Sunday, March 31, 2019

Undermining the Dodd-Frank Act: An Incessant Desire for Profit

In the Dodd-Frank financial reform Act of 2010, financial firms in the U.S. are required to set aside higher reserves to cover losses on trades of securities, including those that “swap” the risk of default of a given security, such as bonds based on subprime mortgages. Almost immediately, the Wall Street bankers set about minimizing the new hindrance.  
Traders in the banks set about getting around the “margin requirements” by treating the “swaps” as futures, which do not require the higher reserves in Dodd-Frank. Whereas a futures contract for corn to sell at a certain price limits residual risk, swapping the risk of the default of an investment puts a party on the line for the entire investment. Moreover, unlike futures contracts, swaps have significant systemic risk because claims can all be made at once, overwhelming the parties assuming the liability in the swaps (e.g. AIG in September 2008). 
Managers at Wall Street firms have tended to not only minimize safeguards even though they protect the banks (from themselves), but also discount or even dismiss such high-risk, low-probability outcomes as come with risk to a bank as well as the entire financial system (i.e., systemic risk). Meanwhile, less money held in reserve means more money available to be lent or put into high-risk investments such subprime mortgages or bonds based bundles of such high-risk mortgages. 
Accordingly, the gradual trajectory already as of the beginning of 2013 was toward yet another systemic collapse of the financial system should enough housing markets take a down turn. “As the market gravitates to the cheaper platform—and it’s cheaper because it’s unsafe—that creates risk for everyone,” said James Cawley, CEO of trade execution firm Javelin Capital Markets.[1]  Put another way, market participants were operating according to the greatest profit, the greater risk notwithstanding. “In a distress scenario, you basically have what you had from AIG in 2008,” Cawley said; “Then someone has to step in, and we all know who that someone is: the U.S. taxpayer.”[2] So the question at the time was perhaps whether the SEC had the taxpayer’s back or was reflective of, or enabling a cozy revolving door between the federal government and Wall Street firms.
To be sure, the Volcker Rule, part of the Dodd-Frank Act, would, unless weakened, bar banks from short-term proprietary trading (i.e., on their own accounts, except for market-making), and from taking ownership states in private equity funds and hedge funds. U.S. Senator John Hatch speaking at Jack Lew’s confirmation hearing in early 2013 raised the question of whether Lew would act as U.S. Secretary of State to constrain banks’ risky proprietary trading, given that he had headed units at Citigroup that were involved in just such practices that would violate the Volcker Rule. 
Jack Lew at his confirmation hearing for U.S. Treasury Secretary. Lew had been the chief operating officer at units at Citibank.     NPR
Lew had been the COO of Alternative Investments at Citi.
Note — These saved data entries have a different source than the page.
import Summits.QuantumFields.BalabanUV.Beta.D1BFx.TorusScalarAveraging
import Summits.QuantumFields.BalabanUV.Beta.D1BFx.TorusGhostLegs
import Summits.QuantumFields.BalabanUV.Beta.D1BFx.TorusGhostGram
import Summits.QuantumFields.BalabanUV.Beta.D1BFx.TorusGaugeWeight

/-!
# `BalabanUV.Beta.D1BFx.TorusScalarCoarseGram` — road «BF-x», binder row D1, slot (K), X₃(ii) ROUTE T, brick **K-TB3c PART 2, FILE 2∕2**
# «THE COARSE GRAM OF THE SCALAR TOWER ON THE TORUS — THE `S₀`-LETTER»: **`Qind·Ĝ′·Ĝ′·Qindᵀ = (m+1)⁴ • k̂erSq`** (the scalar twin of
# `TorusAveragingGram.Qhat_mul_Ghat_mul_QhatT`), `(ÂX·ÂX)⁻¹ = Ĝ′·Ĝ′`, hence **`S₀ := Qind·(ÂX·ÂX)⁻¹·Qindᵀ = (m+1)⁴ • k̂erSq`**, the coarse letter
# `k̂erSq·Ĉsq = 1 = Ĉsq·k̂erSq` on EVERY coarse torus, **`S₀ · ((m+1)⁻⁴ • Ĉsq) = 1`**, `det S₀ ≠ 0`, `S₀⁻¹ = (m+1)⁻⁴ • Ĉsq` — the `hS₀`∕`hGs`∕`hS` data of
# `GhostSplitJets.hessT_kkt_sq_jets(_of_mul_eq_one)` at `U = 1` — and the same letters in K-TB3c PART 1's `× Unit` ∕ road-`n` currency
# (`TorusGhostLegs.Ggh^`, `TorusGhostGram.KsqK^ ∕ CsqK^`): **`QindU·(Ggh)^·(Ggh)^·QindUᵀ = n⁴ • (KsqK)^`**, `· (n⁻⁴ • (CsqK)^) = 1`.
# FILE 1∕2 = `D1BFx/TorusScalarAveraging` (`Qind`, the two-scale unfold).

HONEST DEPENDENCY (cell records, verbatim): «continuum YM on T⁴ ⇐ BetaPertH ∧ nine spine estimates (0/9 proved); BetaPertH ⇐ (D1) ∧ (D4) ∧
CAP+tail; G-an2-4 gates asym, D1 and NE2/3/4.»  HONEST FRAMING (cell contract, verbatim): «discharging `BetaPertH` makes Bałaban's UV stability
UNCONDITIONAL — a real constructive-QFT result; it is NOT the continuum limit and NOT the Clay problem.»  THIS MODULE DISCHARGES NOTHING of (K),
of D1 or of the wall: [folklore] lattice bookkeeping over an4's `EntrywiseVolumeLimit` (`periodise₂_compKer`, `lemma222_periodic`, `periodise₂_const_mul`,
`IsPeriodic₂.of_transInv`), pv23's `B6QGGQ278Zd` (`kerSq`, `Csq`, `abs_kerSq_le`, `abs_Csq_le`, `kerSq_symm`) and `B5Hk103ScalarZd` (`Gk`, `gq`), the D1
lineage's `RProjector` (`tsum_kerSq_mul_Csq`, `Csq_symm`), `RProjectorRange.Gk_symm`, `RJetProjector` (`kerSq_translate`, `Csq_translate`), `PeriodisedKernels`
(`isPeriodic₂_Gk`, `rowBound_Gk`, `rowBound_of_site_decay`, `periodise₂_symm`), `PeriodisedProjector` (`Ghat`, `AXhat`, `Ghat_mul_AXhat`), leaf-03's
`FibredPeriodisation` (`periodiseF`, `isPeriodic₂_compKer`, `summable_compKer`), TA2 `PeriodicArrays.toF`, the typer's `GhostLeg.Ggh`, ne9-leaf-09's K-TB3c PART 1
(`TorusGhostLegs.periodiseF_Ggh_eq_submatrix`, `TorusGhostGram.KsqK`∕`CsqK`∕`periodiseF_KsqK_mul_CsqK`), the owner's `TorusGaugeWeight.Lhat_transpose`,
`GhostLeg.cast_pred_add_one`, and FILE 1 — all USED BY NAME.  Two data
definitions [our object] (`kerSqHat`, `CsqHat`) and two abbreviations (`eU`, `QindU`); no `def … : Prop`, nothing cited, 0 sorry.  NOT D1, NOT BetaPertH,
NOT continuum, NOT Clay.

ABSOLUTE RULE (cell charter, verbatim): «No internally-minted statement may enter as a cited fact. Every hypothesis is either kernel-proved in this
package or a verbatim quotation of a PUBLISHED theorem with page reference. The manuscript(s) under audit are NOT citable for their own disputed
steps — they are the thing under adjudication; programme-internal (2001/route/tribunal) claims are never citable.»

WHERE THIS SITS (`HOME/b2b-balaban-beta-d1-p2/K-ASSEMBLY-SPEC-v2.md` v2.3 §2 row K-TB3c «GHOST LEGS ON THE TORUS → ℤ⁴», «OPEN — after K-TB3a»;
`OWNER-MEMO-g6.md` §2; PART 1 = ne9-leaf-09-g38's `TorusGhostLegs` ∕ `TorusGhostGram`, whose docstrings leave «NOT HERE (K-TB3c PART 2):
`Q̂′·((Ggh)^)²·Q̂′ᵀ = n⁴•(KsqK)^` on the torus (scalar twin of 3b-Q(ii) `TorusAveragingGram`)»).  After K-TB3a (`GhostSplitJets` p239077 ∕
`GhostCompressionJets` p239613) the ghost side of the owner's DECISION 2 is consumed by TB5 through the THREE LEG SOCKETS of
`GhostSplitJets.hessT_kkt_sq_jets_of_mul_eq_one` — `kkt X₀ Q₀ * L = 1`, `M₀ * Gm = 1`, `S₀ * Gs = 1`, `X₀ = M₀·M₀`, `S₀ = Q₀·X₀⁻¹·Q₀ᵀ` — after the
compression step `GhostCompressionJets.hessT_compressed_jets` (`Q·N = 0`, `det(Q·Qᵀ) ≠ 0`) and the shift step `hessT_kkt_shift_sq_jets`
(`M₀ = Δ₀ + Qᵀ(a₀Q)`).  At `U = 1` on the fine torus `Site 4 s`, `s = (m+1)·p` (pv23 block side `m+1`): `M₀ = ÂX`, `Gm = Ĝ′`
(`PeriodisedProjector.Ghat_mul_AXhat`, IN TREE); `Q₀` is the RECTANGULAR block-averaging matrix from the fine torus `Site 4 s` to the coarse torus
`Site 4 p` — two different tori, so NOT the periodisation of a `ℤ⁴` kernel — typed HERE as `Qind` with exactly the facts those sockets ask of it;
FILE 2 identifies `S₀ = Qind·(ÂX·ÂX)⁻¹·Qindᵀ = (m+1)⁴•k̂erSq` and `Gs = (m+1)⁻⁴•Ĉsq`.
CONTENT (d = 4, pv23 block side `m+1`, `a > 0`, fine torus `Beta.Site 4 s`, coarse torus `Beta.Site 4 p`, `hs : s = (m+1)·p`):
* §1 [folklore] ON `ℤ⁴`: `summable_row_mul_col`, **`blockSum_compKer_Gk_Gk : blockSum m (G′∘G′) y y′ = (m+1)⁴·kerSq m a y y′`** (Fubini, `Gk_symm`, pv23's
  `kerSq = (m+1)⁻⁴ Σ′_r (G′Q′*)(r,y)(G′Q′*)(r,y′)`), `isPeriodic₂_kerSq`∕`isPeriodic₂_Csq` for EVERY period (full translation invariance, IN TREE as
  `RJetProjector.kerSq_translate`∕`Csq_translate`), `rowBound_kerSq`∕`rowBound_Csq`, `compKer_kerSq_Csq`.
* §2 [our object] `kerSqHat m a p`, `CsqHat m a p`; [folklore] `Ghat_mul_Ghat` (product rule), **`Qind_Ghat_Ghat_Qind_transpose`** (FILE 1's two-scale unfold
  + §1), `inv_AXhat_mul_AXhat`, **`S0_letter`**, **`kerSqHat_mul_CsqHat`** (Lemma 2.2.2, both orders, every `p`), `kerSqHat_transpose`, `CsqHat_transpose`,
  **`S0_mul_inv_letter`**, `det_S0_ne_zero`, `inv_S0`; `AXhat_transpose`, `det_gram_conj_ne_zero` (`det B ≠ 0 ∧ det(NᵀN) ≠ 0 ⟹ det(Nᵀ(BᵀB)N) ≠ 0`),
  **`det_compressed_AXhat_sq_ne_zero`** (the `hd` socket of `GhostCompressionJets.hessT_compressed_jets` at `X₀ = ÂX·ÂX`, any gauge basis `N`),
  `det_AXhat_ne_zero`, **`eq_zero_of_Lhat_and_Qind_mulVec`** (`L̂v = 0 ∧ Qind·v = 0 ⟹ v = 0`, no connectivity — the owner's (J4)
  device), **`det_compressed_lap_sq_ne_zero`** (`Qind·N = 0 ∧ det(NᵀN) ≠ 0 ⟹ det (Nᵀ·((m+1)²L̂)²·N) ≠ 0` — the `hd` socket AT THE LAPLACIAN SQUARE, where
  the compression is applied), **`det_kkt_AXhat_sq_Qind_ne_zero`** (`det (kkt (ÂX·ÂX) Qind) ≠ 0` by `Composition.det_kkt_ne_zero`, and the `hL` socket
  `kkt · (kkt)⁻¹ = 1`).
* §3 [folklore] BRIDGES TO PART 1's `× Unit` ∕ road-`n` CURRENCY (`n = m+1`, `eU s : Site 4 s × Unit ≃ Site 4 s`, coercion `Prod.fst`):
  `periodiseF_Ggh_eq_submatrix_eU` (= `TorusGhostLegs.periodiseF_Ggh_eq_submatrix` BY NAME with the map bundled), `periodiseF_KsqK_eq_submatrix` ∕
  `periodiseF_CsqK_eq_submatrix` (`TorusGhostGram`'s `(KsqK n a)^` ∕ `(CsqK n a)^` ARE `k̂erSq` ∕ `Ĉsq` at `m = n − 1`, by `rfl`), [our object]
  `QindU n s p := (Qind (n−1) s p).submatrix (eU p) (eU s)`, and **`S0_letter_unit : QindU·(Ggh n a)^·(Ggh n a)^·QindUᵀ = n⁴ • (KsqK n a)^`** — PART 1's
  advertised «`Q̂′·((Ggh)^)²·Q̂′ᵀ = n⁴•(KsqK)^`» verbatim — with **`S0_unit_mul_inv_letter`** (`… · (n⁻⁴ • (CsqK n a)^) = 1`, PART 1's coarse letter BY NAME)
  and `inv_S0_unit`.
NOT HERE: the S-JETS (`Sₛ`, `Sₜ`, `Sₛₜ` of `hessT_kkt_sq_jets`) as periodised coarse arrays of the unit-class Gram rows (dictionary of record, after
TB4-tables); the `p → ∞` sockets (PART 1); the sorted `Site 4 p × (TorusSite 4 n × Unit)` re-indexing of the whole ghost side (TB5's call; FILE 1 §3 is the
junction).
Provenance: NE9 formalisation swarm leaf seat `b2b-balaban-t4-ne9-formalise-leaf-02` gen 26 (cross-row prover duty NE9 → β∕D1 road «BF-x»; journal CLAIM
«K-TB3c PART 2» l.22923), 2026-08-20.
-/

noncomputable section

namespace Summit.QuantumFields.BalabanUV.Beta.D1BFx.TorusScalarCoarseGram

open Finset Matrix
open scoped BigOperators
open Literature.MathematicalPhysics.QuantumFieldTheory.Balaban1983to89
open Literature.MathematicalPhysics.QuantumFieldTheory.Balaban1983to89.Beta
open B6QGQLower276 (X B AX AX_symm lapKer lapKer_symm)
open Literature.MathematicalPhysics.QuantumFieldTheory.Balaban1983to89.Beta.Composition (kkt blockProp det_kkt_ne_zero)
open B6QGGQ278Zd (kerSq Csq cSq deltaSq cC deltaC cSq_pos deltaSq_pos cC_pos deltaC_pos abs_kerSq_le abs_Csq_le kerSq_symm)
open B5Hk103ScalarZd (Gk gq)
open B4Sect5Proof (latticeConst)
open ExpKernelCalculus (MKer)
open Summit.QuantumFields.BalabanUV.Beta.D1BFx.FibredPeriodisation (periodiseF isPeriodic₂_compKer summable_compKer)
open Summit.QuantumFields.BalabanUV.Beta.D1BFx.PeriodicArrays (toF)
open Summit.QuantumFields.BalabanUV.Beta.D1BFx.GhostLeg (Ggh cast_pred_add_one)
open Summit.QuantumFields.BalabanUV.Beta.D1BFx.TorusGaugeWeight (Lhat_transpose)
open Summit.QuantumFields.BalabanUV.Beta.D1BFx.TorusGhostLegs (periodiseF_Ggh_eq_submatrix)
open Summit.QuantumFields.BalabanUV.Beta.D1BFx.TorusGhostGram (KsqK CsqK periodiseF_KsqK_mul_CsqK)
open Summit.QuantumFields.BalabanUV.Beta.D1BFx.RProjector (tsum_kerSq_mul_Csq Csq_symm)
open Summit.QuantumFields.BalabanUV.Beta.D1BFx.RProjectorRange (Gk_symm)
open Summit.QuantumFields.BalabanUV.Beta.D1BFx.RJetProjector (kerSq_translate Csq_translate)
open Summit.QuantumFields.BalabanUV.Beta.D1BFx.PeriodisedKernels
open Summit.QuantumFields.BalabanUV.Beta.D1BFx.PeriodisedProjector
open Summit.QuantumFields.BalabanUV.Beta.D1BFx.TorusScalarAveraging

/-! ## §1 On `ℤ⁴`: the block sums of `G′ ∘ G′` are `(m+1)⁴ · (Q′G′²Q′*)` -/

section Lattice

variable (m : ℕ) {a : ℝ}

omit m in
/-- [folklore] An absolutely summable row against a uniformly bounded column is summable. -/
theorem summable_row_mul_col {T S : Kernel₂ 4} {Bc : ℝ} {x : X 4} (hT : Summable fun y => |T x y|) (hS : RowBound S Bc) (z : X 4) :
    Summable fun y => T x y * S y z := by
  refine Summable.of_norm_bounded (g := fun y => |T x y| * Bc) (hT.mul_right Bc) fun y => ?_
  rw [Real.norm_eq_abs, abs_mul]
  exact mul_le_mul_of_nonneg_left (hS.abs_le y z) (abs_nonneg _)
MAT and Falcon investment funds were sold as low-risk even though those funds were actually hedge funds with high risk.  As COO, Lew refused to offer the misled customers full refunds.  At least fourteen arbitration panels subsequently gave the customers the full refunds they had sought. Although he had not been involved in selling the funds, he did manage units that engaged in risky proprietary trading. The public would be justified in wondering if they too would be left on the hook as taxpayers rather than protected should Lew favor Wall Street's incessant desire for profit over the government's role to place that desire in check for the good of the system/whole.
After Lew, during President Trump's first term, the Federal Reserve Bank voted unanimously in late May, 2018 to weaken the Volcker Rule. The move was consistent with the president's desire to deregulate Wall Street. The flip side of the move that would enhance Wall Street profits was that the government would be doing less to protect the financial system as a whole even though the systemic risk of the largest five banks had increased with their growth. As Senator Dick Durbin had said after the financial crisis when people were looking to Congress to protect even the banks from themselves, “Congress is owned by the banking lobby.” So looking to the legislative branch should the executive be in sync with Wall Street's financial interests may not play well. Even after semi-stringent regulatory constraints have been passed, Wall Street can still have the edge in circumventing or mollifying the speed-bumps even though they are in the bank's own long-term interest, which can come to roust even in the short term as in 2008.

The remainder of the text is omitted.